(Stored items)
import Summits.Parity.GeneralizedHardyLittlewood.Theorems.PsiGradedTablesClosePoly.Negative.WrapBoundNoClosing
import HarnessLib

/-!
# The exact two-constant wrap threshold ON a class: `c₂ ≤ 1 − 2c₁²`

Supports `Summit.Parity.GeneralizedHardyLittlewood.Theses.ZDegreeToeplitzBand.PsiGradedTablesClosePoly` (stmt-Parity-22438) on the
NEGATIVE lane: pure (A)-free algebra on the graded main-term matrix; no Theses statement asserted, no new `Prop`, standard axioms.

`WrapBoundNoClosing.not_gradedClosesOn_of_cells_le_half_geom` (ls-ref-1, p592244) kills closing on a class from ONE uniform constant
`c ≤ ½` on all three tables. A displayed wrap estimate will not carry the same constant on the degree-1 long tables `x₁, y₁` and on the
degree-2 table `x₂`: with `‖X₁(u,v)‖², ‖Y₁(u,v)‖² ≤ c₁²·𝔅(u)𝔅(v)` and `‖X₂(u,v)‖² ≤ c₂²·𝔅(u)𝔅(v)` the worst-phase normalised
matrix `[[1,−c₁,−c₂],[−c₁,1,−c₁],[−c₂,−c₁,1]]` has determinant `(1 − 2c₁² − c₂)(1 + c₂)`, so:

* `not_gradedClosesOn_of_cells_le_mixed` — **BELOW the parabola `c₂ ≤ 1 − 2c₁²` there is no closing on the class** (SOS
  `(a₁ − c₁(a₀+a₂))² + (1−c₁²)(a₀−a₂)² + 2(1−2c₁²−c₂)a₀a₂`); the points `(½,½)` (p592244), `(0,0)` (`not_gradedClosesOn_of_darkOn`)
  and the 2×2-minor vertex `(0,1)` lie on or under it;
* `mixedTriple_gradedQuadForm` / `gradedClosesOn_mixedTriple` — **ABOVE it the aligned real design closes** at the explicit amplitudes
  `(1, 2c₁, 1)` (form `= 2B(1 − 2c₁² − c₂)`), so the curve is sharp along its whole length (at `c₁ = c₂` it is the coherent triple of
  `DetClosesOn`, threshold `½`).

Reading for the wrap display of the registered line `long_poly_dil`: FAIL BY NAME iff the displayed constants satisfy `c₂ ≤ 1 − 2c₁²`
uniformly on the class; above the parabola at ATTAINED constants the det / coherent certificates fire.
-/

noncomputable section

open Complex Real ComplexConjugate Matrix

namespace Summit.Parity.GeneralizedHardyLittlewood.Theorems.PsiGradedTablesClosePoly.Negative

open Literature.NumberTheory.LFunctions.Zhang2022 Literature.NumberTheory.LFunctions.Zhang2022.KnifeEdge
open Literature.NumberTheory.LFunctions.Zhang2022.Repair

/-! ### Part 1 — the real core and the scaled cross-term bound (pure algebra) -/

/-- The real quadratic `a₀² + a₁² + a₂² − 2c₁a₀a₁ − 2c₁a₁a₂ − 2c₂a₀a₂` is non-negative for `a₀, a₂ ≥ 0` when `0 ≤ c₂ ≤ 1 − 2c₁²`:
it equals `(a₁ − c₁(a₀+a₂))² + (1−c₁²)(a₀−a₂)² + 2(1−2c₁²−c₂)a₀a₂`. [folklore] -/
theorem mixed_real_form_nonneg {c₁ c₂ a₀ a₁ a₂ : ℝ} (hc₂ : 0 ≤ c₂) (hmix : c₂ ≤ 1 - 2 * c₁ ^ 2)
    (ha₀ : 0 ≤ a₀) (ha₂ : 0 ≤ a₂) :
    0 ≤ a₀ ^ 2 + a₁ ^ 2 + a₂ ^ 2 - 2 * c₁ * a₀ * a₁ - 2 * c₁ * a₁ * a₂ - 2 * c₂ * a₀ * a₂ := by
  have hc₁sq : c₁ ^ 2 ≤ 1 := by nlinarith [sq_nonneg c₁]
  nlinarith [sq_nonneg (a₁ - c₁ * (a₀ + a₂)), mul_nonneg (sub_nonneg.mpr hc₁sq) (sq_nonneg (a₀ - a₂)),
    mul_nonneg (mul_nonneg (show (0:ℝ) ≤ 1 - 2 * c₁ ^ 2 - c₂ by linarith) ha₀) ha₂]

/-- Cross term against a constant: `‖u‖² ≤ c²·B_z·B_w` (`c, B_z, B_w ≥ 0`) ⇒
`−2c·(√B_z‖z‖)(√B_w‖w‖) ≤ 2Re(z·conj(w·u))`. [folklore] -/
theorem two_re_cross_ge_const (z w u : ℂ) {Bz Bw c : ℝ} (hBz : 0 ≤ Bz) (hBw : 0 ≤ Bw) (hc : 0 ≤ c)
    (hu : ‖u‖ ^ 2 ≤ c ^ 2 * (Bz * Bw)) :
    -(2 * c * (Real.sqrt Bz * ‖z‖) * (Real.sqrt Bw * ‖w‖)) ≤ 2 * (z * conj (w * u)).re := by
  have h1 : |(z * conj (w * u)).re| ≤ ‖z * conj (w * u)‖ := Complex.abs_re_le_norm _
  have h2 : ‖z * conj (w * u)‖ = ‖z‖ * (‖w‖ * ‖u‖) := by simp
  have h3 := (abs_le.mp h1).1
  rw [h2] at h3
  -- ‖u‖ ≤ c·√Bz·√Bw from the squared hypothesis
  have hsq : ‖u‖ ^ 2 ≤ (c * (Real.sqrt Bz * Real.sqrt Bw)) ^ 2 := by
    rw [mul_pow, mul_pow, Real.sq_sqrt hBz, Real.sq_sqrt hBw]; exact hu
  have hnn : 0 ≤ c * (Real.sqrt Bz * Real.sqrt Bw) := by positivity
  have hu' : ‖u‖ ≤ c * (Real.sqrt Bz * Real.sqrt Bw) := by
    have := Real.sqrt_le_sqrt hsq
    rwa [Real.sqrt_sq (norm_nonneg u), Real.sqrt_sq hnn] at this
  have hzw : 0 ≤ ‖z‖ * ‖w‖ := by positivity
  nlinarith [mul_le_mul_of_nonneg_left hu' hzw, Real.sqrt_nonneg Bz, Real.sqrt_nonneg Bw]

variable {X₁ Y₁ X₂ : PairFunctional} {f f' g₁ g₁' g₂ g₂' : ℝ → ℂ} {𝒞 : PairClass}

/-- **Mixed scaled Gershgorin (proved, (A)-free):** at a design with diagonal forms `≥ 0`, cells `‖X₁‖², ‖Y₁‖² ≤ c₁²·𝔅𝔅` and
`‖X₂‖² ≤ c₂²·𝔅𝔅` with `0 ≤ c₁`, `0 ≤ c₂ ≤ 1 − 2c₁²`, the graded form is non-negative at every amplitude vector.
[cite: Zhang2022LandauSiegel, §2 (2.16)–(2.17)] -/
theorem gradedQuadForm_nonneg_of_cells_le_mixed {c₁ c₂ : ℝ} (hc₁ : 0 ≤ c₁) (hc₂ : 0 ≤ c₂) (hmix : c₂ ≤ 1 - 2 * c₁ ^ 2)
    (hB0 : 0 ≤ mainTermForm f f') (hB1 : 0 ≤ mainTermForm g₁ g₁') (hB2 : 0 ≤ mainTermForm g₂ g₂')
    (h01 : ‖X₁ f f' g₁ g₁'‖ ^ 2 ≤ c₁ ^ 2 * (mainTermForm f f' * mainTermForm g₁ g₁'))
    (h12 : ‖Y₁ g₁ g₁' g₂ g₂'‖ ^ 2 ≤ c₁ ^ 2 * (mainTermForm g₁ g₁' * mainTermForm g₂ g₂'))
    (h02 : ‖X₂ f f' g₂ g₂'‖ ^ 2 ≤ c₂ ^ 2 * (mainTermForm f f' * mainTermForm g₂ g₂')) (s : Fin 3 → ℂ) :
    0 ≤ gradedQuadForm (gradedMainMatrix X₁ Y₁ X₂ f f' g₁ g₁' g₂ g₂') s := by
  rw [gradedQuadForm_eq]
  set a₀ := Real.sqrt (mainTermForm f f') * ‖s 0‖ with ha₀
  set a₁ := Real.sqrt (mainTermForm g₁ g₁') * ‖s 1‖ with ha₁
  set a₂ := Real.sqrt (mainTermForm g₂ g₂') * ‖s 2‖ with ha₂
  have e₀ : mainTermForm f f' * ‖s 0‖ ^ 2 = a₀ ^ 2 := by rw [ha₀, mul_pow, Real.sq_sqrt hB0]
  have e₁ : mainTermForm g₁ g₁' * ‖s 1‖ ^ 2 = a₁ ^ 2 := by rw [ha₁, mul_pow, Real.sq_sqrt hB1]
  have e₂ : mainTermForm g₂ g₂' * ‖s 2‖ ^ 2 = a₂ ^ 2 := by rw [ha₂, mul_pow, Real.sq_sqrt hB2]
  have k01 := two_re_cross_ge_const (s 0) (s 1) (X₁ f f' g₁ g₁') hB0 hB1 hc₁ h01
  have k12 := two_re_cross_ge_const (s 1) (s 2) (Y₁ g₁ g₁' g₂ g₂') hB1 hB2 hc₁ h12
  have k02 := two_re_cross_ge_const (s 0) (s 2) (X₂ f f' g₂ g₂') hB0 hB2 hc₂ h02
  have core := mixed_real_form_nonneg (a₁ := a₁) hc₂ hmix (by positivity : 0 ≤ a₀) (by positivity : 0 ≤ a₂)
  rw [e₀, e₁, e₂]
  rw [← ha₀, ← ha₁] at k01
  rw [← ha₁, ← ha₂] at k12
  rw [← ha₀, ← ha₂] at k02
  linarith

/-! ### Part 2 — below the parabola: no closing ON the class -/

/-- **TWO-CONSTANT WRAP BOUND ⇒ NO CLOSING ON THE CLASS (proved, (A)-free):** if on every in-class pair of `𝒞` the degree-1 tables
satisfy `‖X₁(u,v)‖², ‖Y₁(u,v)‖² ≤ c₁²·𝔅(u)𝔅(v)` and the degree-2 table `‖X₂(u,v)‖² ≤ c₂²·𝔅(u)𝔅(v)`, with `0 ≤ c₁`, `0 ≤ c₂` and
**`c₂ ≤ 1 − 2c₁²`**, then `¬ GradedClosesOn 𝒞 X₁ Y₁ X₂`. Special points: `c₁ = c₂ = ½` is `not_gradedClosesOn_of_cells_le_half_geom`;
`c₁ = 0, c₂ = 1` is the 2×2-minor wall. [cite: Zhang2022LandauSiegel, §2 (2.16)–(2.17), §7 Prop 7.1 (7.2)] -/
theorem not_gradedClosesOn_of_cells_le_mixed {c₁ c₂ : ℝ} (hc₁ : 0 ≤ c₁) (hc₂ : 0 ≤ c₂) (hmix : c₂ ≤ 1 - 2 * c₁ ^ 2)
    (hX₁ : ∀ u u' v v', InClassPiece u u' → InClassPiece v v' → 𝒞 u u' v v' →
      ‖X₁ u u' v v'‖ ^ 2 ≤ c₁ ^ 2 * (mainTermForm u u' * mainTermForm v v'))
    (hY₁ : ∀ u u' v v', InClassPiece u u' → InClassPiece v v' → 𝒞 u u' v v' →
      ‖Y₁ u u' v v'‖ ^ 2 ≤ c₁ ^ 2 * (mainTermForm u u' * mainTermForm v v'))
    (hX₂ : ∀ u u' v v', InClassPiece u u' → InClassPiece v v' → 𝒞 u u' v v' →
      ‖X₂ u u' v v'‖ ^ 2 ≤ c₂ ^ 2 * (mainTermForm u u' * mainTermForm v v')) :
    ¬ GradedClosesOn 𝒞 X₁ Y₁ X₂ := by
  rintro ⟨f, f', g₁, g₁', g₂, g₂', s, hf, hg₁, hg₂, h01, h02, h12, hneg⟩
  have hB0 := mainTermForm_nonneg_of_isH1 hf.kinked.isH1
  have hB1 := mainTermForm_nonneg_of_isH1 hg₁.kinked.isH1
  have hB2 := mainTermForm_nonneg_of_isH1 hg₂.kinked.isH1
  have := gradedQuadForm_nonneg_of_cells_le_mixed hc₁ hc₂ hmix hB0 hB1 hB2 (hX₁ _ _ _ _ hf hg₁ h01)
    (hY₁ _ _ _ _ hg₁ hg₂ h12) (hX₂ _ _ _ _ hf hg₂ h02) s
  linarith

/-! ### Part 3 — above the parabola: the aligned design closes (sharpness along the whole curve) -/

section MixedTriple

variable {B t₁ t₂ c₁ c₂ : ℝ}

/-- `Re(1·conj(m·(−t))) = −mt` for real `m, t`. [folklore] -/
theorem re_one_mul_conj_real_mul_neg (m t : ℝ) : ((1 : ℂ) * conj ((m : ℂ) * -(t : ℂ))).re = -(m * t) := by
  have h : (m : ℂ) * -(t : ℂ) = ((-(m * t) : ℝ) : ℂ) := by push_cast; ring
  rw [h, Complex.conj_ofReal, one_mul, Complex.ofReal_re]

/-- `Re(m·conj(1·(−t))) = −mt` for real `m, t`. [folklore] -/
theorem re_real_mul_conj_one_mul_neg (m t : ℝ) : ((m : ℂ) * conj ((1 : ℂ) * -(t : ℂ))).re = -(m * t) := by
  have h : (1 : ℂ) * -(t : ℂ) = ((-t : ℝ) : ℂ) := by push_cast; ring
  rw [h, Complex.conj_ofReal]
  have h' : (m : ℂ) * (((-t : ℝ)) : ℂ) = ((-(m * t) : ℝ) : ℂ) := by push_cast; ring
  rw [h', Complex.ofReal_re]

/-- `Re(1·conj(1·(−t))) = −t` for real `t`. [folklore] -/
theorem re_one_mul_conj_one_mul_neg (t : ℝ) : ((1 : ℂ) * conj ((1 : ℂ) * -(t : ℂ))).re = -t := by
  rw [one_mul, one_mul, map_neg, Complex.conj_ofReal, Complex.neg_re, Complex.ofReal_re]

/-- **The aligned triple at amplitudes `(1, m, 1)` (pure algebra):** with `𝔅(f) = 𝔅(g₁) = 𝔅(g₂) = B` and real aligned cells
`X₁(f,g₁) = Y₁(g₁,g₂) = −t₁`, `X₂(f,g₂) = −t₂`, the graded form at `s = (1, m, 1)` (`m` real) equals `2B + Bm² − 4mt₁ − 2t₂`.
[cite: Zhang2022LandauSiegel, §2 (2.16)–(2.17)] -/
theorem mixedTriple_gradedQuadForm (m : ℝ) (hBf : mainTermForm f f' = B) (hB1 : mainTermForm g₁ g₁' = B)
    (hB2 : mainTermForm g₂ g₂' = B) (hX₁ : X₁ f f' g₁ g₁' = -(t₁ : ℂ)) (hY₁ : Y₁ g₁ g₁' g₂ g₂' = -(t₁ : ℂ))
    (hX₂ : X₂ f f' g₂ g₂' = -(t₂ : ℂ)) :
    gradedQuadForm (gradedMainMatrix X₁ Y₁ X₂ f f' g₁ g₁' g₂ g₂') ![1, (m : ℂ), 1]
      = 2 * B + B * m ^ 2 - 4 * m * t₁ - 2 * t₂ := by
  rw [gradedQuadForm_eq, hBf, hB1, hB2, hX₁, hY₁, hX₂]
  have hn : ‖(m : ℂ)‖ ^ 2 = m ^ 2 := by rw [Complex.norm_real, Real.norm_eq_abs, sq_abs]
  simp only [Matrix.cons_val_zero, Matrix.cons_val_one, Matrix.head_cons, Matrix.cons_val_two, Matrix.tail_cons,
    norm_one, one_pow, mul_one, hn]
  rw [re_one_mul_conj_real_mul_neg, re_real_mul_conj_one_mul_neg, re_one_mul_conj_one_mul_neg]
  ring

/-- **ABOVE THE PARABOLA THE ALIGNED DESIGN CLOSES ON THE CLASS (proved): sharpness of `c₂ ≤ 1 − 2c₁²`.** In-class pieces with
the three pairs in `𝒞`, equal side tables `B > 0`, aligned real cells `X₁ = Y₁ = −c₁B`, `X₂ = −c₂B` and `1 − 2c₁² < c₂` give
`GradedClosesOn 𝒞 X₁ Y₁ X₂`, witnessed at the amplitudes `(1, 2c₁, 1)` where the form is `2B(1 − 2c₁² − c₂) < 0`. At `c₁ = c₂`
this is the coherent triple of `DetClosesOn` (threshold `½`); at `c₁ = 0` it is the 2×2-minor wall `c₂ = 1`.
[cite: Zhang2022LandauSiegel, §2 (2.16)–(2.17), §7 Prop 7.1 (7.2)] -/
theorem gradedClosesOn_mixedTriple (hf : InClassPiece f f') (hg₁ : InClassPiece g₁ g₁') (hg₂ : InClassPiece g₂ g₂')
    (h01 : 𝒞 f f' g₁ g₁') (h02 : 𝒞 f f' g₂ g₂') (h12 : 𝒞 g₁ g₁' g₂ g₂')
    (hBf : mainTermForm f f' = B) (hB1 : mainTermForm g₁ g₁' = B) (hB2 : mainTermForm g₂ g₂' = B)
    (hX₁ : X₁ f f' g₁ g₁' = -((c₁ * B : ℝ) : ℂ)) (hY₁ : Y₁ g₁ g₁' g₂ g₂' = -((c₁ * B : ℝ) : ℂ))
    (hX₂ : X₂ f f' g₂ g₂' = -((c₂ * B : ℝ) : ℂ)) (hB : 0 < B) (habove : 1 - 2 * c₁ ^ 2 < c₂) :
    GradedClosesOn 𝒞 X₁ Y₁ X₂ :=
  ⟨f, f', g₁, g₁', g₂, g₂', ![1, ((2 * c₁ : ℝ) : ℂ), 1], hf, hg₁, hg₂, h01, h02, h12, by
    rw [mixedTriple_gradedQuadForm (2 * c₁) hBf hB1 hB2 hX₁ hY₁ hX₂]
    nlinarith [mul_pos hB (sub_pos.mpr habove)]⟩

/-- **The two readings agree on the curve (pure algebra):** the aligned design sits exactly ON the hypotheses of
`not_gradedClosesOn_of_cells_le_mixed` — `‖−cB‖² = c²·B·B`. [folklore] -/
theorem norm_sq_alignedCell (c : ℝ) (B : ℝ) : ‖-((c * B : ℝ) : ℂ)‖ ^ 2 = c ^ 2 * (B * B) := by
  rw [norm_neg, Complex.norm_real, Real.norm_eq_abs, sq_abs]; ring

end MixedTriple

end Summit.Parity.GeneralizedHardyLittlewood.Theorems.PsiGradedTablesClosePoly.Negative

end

WHAT THIS TASK INVOLVES: Going line by line through the entries above, count each line that has the word "folklore", then state the count alone.

THE ANSWER: 6